What you should do: Go through the listing and pick out each line with the word "tagged" in it.

*** Task inputs Section Begins ***

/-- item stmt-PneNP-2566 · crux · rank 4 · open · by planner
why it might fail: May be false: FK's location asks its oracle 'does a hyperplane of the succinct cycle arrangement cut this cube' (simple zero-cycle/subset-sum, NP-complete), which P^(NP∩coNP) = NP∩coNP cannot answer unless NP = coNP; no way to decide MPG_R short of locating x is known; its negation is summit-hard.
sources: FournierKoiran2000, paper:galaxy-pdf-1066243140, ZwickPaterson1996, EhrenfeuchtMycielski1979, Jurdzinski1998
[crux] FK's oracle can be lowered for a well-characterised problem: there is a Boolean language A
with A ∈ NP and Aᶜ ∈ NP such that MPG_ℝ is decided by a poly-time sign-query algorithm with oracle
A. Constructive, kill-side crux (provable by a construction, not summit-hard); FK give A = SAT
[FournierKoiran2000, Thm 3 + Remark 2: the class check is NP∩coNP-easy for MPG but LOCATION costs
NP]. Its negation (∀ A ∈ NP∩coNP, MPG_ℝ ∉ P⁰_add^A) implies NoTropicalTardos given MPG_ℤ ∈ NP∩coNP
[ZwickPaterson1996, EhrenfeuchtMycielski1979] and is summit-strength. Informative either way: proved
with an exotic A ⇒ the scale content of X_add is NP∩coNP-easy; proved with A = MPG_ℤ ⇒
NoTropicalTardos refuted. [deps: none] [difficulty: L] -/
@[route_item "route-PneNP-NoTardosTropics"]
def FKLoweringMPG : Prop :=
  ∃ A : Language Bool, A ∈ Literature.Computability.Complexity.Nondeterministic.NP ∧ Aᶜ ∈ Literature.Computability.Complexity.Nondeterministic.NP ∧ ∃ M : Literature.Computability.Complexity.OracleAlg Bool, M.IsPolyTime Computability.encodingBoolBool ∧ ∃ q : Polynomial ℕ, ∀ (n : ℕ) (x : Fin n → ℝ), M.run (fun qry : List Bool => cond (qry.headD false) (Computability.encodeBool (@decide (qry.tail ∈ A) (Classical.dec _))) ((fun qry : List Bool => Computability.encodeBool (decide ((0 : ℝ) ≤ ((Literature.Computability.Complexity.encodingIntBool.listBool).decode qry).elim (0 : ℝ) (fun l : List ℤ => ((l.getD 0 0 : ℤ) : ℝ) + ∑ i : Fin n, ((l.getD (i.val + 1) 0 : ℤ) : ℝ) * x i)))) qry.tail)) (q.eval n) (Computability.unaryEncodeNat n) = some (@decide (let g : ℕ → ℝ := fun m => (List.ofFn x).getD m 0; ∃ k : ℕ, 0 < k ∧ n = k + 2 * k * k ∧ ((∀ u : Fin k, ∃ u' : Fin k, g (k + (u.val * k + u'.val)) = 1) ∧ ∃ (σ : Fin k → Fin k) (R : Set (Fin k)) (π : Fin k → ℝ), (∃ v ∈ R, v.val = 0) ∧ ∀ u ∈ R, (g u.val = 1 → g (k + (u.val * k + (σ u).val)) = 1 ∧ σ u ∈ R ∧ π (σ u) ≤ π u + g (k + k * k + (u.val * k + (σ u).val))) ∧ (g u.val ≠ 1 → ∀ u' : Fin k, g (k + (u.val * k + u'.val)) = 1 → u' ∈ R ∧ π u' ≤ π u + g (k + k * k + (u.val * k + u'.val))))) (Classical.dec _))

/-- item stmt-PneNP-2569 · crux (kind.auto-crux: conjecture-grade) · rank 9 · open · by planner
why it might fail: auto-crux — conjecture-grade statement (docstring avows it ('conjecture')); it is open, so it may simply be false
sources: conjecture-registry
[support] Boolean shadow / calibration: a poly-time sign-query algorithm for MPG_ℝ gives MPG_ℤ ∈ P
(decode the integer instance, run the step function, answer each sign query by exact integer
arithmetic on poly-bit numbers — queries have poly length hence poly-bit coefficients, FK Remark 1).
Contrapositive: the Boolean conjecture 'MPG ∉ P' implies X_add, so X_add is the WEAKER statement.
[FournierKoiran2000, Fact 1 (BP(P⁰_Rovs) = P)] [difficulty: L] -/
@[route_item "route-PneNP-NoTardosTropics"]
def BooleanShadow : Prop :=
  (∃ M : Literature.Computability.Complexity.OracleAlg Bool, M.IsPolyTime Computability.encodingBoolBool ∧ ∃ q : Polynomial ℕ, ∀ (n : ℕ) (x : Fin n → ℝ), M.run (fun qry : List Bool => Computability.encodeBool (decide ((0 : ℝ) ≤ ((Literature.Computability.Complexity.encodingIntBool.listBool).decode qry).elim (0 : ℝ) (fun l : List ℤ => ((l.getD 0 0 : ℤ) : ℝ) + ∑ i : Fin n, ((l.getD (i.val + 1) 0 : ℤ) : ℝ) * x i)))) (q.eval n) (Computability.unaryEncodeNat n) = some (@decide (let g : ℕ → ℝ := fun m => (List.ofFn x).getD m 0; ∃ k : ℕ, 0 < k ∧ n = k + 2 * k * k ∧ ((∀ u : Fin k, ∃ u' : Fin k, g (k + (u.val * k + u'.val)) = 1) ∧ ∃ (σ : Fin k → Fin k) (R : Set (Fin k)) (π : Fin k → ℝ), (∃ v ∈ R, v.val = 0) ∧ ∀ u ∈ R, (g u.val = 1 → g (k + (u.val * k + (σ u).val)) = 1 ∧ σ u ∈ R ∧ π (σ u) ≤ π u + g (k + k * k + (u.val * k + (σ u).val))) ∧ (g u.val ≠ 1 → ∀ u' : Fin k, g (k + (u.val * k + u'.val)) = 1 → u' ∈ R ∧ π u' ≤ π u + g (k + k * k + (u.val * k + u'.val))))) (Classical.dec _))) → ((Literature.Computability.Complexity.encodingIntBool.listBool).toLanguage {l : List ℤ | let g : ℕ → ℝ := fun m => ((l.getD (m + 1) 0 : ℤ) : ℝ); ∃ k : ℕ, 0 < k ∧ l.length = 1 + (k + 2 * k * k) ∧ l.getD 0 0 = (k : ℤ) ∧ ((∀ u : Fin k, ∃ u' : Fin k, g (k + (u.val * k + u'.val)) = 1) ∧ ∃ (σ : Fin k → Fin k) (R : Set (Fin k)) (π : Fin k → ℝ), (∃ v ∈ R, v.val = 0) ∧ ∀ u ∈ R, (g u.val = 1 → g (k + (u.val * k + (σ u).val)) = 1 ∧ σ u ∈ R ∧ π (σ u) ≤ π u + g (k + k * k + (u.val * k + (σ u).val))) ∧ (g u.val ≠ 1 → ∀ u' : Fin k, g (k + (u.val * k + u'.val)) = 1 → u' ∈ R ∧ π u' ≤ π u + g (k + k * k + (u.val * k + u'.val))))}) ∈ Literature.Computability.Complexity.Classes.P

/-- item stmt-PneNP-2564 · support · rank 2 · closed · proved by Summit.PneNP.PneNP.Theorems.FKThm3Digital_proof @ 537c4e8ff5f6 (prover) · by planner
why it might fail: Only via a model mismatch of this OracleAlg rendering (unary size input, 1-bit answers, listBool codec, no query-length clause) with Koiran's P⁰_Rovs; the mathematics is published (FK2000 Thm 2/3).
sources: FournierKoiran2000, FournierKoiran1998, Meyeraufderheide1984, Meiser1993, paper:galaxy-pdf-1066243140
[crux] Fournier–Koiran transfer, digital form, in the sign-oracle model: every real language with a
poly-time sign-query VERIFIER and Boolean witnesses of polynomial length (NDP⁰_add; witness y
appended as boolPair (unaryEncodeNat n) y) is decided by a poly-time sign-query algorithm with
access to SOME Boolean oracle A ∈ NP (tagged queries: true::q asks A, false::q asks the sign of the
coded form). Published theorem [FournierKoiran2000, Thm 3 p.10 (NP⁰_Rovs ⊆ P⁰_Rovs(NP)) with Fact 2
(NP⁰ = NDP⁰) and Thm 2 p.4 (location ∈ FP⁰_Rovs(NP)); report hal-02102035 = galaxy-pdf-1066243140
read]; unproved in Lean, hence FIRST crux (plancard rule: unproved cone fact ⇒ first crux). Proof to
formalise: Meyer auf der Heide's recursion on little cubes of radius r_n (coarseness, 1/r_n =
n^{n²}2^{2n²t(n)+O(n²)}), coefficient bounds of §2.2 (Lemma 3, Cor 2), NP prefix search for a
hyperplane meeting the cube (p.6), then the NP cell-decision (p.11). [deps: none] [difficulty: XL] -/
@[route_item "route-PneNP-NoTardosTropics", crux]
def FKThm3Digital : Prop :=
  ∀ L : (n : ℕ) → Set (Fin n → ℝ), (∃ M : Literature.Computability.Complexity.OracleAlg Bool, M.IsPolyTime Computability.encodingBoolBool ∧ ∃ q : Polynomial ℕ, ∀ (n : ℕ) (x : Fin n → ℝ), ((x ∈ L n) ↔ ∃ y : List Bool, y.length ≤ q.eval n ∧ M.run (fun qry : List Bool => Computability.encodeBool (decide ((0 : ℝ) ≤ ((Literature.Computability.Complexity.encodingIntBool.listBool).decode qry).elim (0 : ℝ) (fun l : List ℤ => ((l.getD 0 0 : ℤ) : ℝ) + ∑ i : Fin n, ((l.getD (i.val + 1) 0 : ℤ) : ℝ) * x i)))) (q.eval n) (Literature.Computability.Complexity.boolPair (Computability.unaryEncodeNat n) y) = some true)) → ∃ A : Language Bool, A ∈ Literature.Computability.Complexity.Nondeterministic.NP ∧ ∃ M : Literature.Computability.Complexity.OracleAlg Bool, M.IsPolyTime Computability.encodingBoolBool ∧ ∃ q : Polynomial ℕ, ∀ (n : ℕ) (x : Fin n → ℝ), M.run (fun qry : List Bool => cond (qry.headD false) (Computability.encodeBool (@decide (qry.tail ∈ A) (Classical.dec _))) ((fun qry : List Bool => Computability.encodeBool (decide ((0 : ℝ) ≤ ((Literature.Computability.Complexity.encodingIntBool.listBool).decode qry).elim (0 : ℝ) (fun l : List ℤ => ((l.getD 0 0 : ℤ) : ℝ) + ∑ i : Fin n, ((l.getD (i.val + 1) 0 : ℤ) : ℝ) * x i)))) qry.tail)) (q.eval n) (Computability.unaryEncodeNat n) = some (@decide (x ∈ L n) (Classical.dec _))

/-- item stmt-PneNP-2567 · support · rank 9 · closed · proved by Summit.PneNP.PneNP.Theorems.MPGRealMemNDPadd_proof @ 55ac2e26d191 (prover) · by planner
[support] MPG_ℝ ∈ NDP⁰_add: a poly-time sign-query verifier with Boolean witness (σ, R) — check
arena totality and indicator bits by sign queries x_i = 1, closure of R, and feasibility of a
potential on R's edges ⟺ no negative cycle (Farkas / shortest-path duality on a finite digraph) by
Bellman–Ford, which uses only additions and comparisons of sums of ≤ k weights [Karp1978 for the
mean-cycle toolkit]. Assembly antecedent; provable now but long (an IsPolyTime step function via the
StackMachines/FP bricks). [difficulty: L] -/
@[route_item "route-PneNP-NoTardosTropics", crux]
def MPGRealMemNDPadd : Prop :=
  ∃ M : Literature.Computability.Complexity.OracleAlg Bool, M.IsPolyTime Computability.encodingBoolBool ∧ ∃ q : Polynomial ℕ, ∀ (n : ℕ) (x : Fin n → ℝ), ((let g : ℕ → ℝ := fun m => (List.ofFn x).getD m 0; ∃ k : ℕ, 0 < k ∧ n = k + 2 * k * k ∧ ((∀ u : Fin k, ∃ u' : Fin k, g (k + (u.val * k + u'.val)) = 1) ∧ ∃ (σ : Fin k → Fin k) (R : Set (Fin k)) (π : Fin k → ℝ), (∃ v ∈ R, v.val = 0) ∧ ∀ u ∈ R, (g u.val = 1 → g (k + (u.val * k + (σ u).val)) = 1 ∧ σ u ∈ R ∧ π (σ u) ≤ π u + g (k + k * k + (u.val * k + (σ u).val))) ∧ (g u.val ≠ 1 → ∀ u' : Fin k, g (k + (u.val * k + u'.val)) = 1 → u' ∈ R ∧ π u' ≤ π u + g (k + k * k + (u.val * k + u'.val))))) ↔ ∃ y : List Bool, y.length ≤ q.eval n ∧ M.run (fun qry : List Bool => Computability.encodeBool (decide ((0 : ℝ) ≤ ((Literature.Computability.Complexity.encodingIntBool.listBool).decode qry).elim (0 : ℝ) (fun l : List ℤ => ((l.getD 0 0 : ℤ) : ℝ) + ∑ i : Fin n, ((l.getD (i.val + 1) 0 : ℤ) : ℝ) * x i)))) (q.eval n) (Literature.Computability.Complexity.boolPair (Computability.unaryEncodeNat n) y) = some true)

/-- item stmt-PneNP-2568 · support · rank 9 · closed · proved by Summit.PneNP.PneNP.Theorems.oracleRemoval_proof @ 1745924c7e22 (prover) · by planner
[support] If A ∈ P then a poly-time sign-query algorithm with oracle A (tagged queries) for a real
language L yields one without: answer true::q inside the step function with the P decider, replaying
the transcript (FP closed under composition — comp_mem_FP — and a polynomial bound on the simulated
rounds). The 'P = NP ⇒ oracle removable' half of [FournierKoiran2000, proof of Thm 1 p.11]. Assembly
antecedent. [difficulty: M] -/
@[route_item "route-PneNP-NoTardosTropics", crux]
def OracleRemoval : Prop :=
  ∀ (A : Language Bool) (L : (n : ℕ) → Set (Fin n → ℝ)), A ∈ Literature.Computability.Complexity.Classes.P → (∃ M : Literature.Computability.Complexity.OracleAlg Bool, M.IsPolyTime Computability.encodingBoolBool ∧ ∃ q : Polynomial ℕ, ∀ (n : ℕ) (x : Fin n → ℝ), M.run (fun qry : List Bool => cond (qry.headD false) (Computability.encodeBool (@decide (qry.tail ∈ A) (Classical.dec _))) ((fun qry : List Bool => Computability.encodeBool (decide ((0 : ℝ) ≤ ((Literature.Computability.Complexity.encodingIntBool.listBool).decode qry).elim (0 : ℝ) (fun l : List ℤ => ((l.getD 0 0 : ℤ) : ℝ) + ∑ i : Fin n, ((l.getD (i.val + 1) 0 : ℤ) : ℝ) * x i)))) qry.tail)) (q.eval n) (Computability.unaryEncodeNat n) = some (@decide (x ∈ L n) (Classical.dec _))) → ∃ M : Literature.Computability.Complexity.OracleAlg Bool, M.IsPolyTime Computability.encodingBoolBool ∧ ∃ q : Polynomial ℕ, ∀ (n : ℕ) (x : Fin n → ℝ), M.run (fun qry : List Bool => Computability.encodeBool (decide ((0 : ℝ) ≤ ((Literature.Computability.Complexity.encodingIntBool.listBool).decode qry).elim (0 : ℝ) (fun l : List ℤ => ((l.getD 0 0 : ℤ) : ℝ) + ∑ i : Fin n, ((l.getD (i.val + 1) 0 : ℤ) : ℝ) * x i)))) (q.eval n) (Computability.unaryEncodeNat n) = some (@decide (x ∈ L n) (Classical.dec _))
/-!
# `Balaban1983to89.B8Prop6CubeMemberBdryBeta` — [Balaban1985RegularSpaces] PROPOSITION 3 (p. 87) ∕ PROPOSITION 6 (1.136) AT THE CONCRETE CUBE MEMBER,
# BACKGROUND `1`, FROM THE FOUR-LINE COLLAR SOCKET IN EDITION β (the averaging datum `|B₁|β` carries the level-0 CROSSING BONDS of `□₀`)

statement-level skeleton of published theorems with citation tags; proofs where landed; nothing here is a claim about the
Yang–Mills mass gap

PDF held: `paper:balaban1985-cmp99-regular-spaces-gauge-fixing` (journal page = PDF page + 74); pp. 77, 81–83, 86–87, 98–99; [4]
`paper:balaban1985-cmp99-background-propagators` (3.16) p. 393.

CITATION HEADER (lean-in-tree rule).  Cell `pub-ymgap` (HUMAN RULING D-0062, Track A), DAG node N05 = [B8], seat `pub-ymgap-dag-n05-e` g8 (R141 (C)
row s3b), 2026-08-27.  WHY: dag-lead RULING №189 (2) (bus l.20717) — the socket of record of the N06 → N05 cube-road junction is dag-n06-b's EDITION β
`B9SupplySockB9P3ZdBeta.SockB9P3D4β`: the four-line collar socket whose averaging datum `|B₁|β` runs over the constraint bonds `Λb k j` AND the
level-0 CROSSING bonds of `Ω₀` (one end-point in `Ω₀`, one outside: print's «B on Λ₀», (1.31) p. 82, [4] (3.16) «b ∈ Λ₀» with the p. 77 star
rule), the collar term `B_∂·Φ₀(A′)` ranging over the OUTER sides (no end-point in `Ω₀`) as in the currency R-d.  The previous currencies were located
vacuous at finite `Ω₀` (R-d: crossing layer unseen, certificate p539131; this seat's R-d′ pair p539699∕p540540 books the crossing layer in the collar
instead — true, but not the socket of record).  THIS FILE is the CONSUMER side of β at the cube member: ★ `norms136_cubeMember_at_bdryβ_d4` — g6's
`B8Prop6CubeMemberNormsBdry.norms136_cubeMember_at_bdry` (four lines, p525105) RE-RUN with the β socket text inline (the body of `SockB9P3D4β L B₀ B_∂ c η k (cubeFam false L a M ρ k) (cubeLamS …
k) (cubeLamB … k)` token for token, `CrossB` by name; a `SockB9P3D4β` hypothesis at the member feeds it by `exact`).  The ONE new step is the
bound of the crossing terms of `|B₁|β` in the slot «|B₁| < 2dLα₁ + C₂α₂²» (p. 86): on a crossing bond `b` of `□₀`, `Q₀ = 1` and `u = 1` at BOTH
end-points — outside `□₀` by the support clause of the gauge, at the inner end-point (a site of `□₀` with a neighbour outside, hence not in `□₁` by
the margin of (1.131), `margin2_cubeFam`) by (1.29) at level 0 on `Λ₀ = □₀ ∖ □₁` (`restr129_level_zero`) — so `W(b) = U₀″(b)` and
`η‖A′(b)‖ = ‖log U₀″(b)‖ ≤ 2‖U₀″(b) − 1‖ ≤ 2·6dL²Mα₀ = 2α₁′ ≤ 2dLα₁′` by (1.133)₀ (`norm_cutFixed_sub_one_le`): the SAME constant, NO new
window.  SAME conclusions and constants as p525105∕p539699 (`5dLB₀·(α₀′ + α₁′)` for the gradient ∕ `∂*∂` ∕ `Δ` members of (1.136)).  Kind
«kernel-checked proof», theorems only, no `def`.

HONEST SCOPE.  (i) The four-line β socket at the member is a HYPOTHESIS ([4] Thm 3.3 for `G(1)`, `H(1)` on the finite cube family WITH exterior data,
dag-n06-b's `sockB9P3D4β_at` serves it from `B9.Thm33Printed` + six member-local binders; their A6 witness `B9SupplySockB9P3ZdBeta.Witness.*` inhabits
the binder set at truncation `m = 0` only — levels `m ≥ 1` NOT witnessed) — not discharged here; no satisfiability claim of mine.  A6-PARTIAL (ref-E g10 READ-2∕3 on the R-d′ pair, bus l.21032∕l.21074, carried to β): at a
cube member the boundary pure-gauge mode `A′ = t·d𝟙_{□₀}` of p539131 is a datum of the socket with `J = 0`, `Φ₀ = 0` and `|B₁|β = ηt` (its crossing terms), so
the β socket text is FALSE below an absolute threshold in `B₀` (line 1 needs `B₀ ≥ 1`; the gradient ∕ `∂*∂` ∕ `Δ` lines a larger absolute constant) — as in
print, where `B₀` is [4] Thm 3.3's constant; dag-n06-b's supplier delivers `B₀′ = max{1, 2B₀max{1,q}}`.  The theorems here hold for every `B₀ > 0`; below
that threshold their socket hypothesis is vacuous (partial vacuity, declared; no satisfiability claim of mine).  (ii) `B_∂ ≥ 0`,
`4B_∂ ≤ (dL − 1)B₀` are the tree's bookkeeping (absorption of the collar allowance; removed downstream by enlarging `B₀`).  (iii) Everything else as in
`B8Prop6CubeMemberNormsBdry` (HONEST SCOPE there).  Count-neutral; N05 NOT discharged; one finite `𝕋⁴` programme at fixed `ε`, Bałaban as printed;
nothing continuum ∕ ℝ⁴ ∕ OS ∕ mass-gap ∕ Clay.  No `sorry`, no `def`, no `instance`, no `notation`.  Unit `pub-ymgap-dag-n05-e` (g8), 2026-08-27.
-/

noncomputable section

*** Task inputs Section Ends ***

Output below:
access to SOME Boolean oracle A ∈ NP (tagged queries: true::q asks A, false::q asks the sign of the
[support] If A ∈ P then a poly-time sign-query algorithm with oracle A (tagged queries) for a real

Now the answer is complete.